In a carnot engine, the temperature of reservoir is $$527°$$C and that of sink is $$200$$ K. If the work done by the engine when it transfers heat from reservoir to sink is $$12000$$ kJ, the quantity of heat absorbed by the engine from reservoir is ______ $$\times 10^6$$ J.

We have a Carnot engine with reservoir temperature 527°C and sink temperature 200 K. The work done is 12000 kJ.

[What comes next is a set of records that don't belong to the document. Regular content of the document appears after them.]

/-
Copyright: publication-cell `pub-balaban` (b2b), seat b2b-balaban-b10 gen 24 (v1).  Literature leaf — one-variable
complex analysis (Mathlib's identity theorem for analytic functions on a preconnected open set), the real/imaginary-part
decomposition and the exponential of a unital C⋆-algebra, convexity, and one-line applications of the lineage's joint
theorems only; every theorem is kernel-proved and tagged [folklore] or [cite: …] (a LOCATED printed shape); the objects
are MODEL OBJECTS (the sibling interfaces `Tube`, `TubeCfg`, `TubeIdentity`, `measE`, `commSpan`, `expLine`), never
asserted to be Bałaban's; NO new cited facts, NO summit vocabulary.
-/
import Mathlib
import Literature.MathematicalPhysics.QuantumFieldTheory.Balaban1983to89.B10Eq26MeasureInv
import Summits.CriticalPhenomena.PercolationContinuityZ3.Theorems.PercNearOneGluingNoHeavyLowerTailSahiClassTCoreReduction
import Summits.CriticalPhenomena.PercolationContinuityZ3.Theorems.PercNearOneGluingNoHeavyLowerTailSahiJuntaSlotLeThree
import Mathlib.Tactic.Linarith
import HarnessLib

/-!
# `NoHeavyLowerTail` (crux stmt-CriticalPhenomena-4575), P2 — the open core, III: **every member of an open-core triple is essential on at least FOUR coordinates**

Support file (seat `prim-masterthm-p2`, gen 14; `--supports stmt-CriticalPhenomena-4575`).  No definition, no `sorry`, standard axioms.

P3's junta-slot theorem (`SahiJuntaSlotThree.sahiE_three_nonneg_of_determinedBy_card_le_three`, standard axioms): if ONE member of an increasing triple is
determined by at most three coordinates, `E_3 ≥ 0` whatever the other two members are.  An increasing event is determined by its essential support
(`determinedBy_esupp`), so with the core reduction (`SahiClassTCube.masterFamilyNonneg_three_iff_core`):

* **`masterFamilyNonneg_three_iff_core_four`** — Kahn's Conjecture 5 (`MasterFamilyNonneg 3`) ⟺ `C_3` for CORE triples (a coordinate essential to all three members, no
  canalyzing and no private essential coordinate) in which EVERY member has at least four essential coordinates.
The computational sharpening to FIVE (P3's `…SahiTransportJRFour`, `native_decide` certificates) is the companion file `…SahiClassTCoreJuntaFour`.
HONEST FRAMING: a reduction; `C_3` on the core remains OPEN. [this work]
-/

noncomputable section

open scoped Classical

namespace Summit.CriticalPhenomena.PercolationContinuityZ3.Theorems

namespace SahiClassTCube

open Finset Function
open Literature.Combinatorics.Sahi2008
open Literature.Probability.Percolation.DecisionTree (ind)

variable {κ : Type} [Fintype κ]

/-- A member with at most three essential coordinates settles `C_3` for the triple (P3's junta slot, any slot by symmetry). [this work] -/
theorem sahiE_three_nonneg_of_card_esupp_le_three (p : κ → unitInterval) (U : Fin 3 → Set (Set κ)) (hU : ∀ j, IsUpperSet (U j))
    {j : Fin 3} (hj : (esupp (U j)).card ≤ 3) : 0 ≤ sahiE (bernoulliWeight p) 3 (fun i => ind (U i)) := by
  let σ : Equiv.Perm (Fin 3) := Equiv.swap 0 j
  have e0 : σ 0 = j := Equiv.swap_apply_left 0 j
  rw [← sahiE_three_ind_comp_perm (bernoulliWeight p) σ U]
  have hj' : (esupp (U (σ 0))).card ≤ 3 := by rw [e0]; exact hj
  have h' := SahiJuntaSlotThree.sahiE_three_nonneg_of_determinedBy_card_le_three p (esupp (U (σ 0))) hj'
    (determinedBy_esupp (hU (σ 0))) (hU (σ 0)) (hU (σ 1)) (hU (σ 2))
  rw [← Pointwise.ind_vec3, vec3_eta (fun i => U (σ i))] at h'
  exact h'

/-- **THE OPEN CORE HAS MEMBERS WITH ≥ 4 ESSENTIAL COORDINATES.**  `MasterFamilyNonneg 3` (⟺ `KahnConjecture`) ⟺ `C_3` for core triples all of whose
members have at least four essential coordinates. [this work] -/
theorem masterFamilyNonneg_three_iff_core_four :
    MasterFamilyNonneg 3 ↔
      ∀ (κ : Type) [Fintype κ] (p : κ → unitInterval) (U : Fin 3 → Set (Set κ)), (∀ j, IsUpperSet (U j)) →
        (∃ x, x ∈ esupp (U 0) ∧ x ∈ esupp (U 1) ∧ x ∈ esupp (U 2)) →
        (∀ j x, x ∈ esupp (U j) → ¬ ({ω : Set κ | x ∈ ω} ⊆ U j) ∧ ¬ (U j ⊆ {ω : Set κ | x ∈ ω})) →
        (∀ j x, x ∈ esupp (U j) → ∃ j', j' ≠ j ∧ x ∈ esupp (U j')) →
        (∀ j, 4 ≤ (esupp (U j)).card) →
        0 ≤ sahiE (bernoulliWeight p) 3 (fun j => ind (U j)) := by
  rw [masterFamilyNonneg_three_iff_core]
  constructor
  · intro h κ _ p U hU h1 h2 h3 _
    exact h κ p U hU h1 h2 h3
  · intro h κ _ p U hU h1 h2 h3
    by_cases hsmall : ∃ j, (esupp (U j)).card ≤ 3
    · obtain ⟨j, hj⟩ := hsmall
      exact sahiE_three_nonneg_of_card_esupp_le_three p U hU hj
    · push Not at hsmall
      exact h κ p U hU h1 h2 h3 fun j => by have := hsmall j; omega

end SahiClassTCube

end Summit.CriticalPhenomena.PercolationContinuityZ3.Theorems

Converting the temperatures to Kelvin, we get $$T_1 = 527 + 273 = 800 \text{ K}$$ and $$T_2 = 200 \text{ K}.$$

The efficiency of the Carnot engine is given by $$\eta = 1 - \frac{T_2}{T_1} = 1 - \frac{200}{800} = 1 - \frac{1}{4} = \frac{3}{4}.$$

Since efficiency is the ratio of work done to heat absorbed, $$\eta = \frac{W}{Q_1}.$$ Solving for the heat absorbed, $$Q_1 = \frac{W}{\eta} = \frac{12000}{\frac{3}{4}} = 12000 \times \frac{4}{3} = 16000 \text{ kJ}.$$

Converting to joules yields $$Q_1 = 16000 \text{ kJ} = 16 \times 10^6 \text{ J}.$$

The quantity of heat absorbed by the engine from the reservoir is 16 $$\times 10^6$$ J.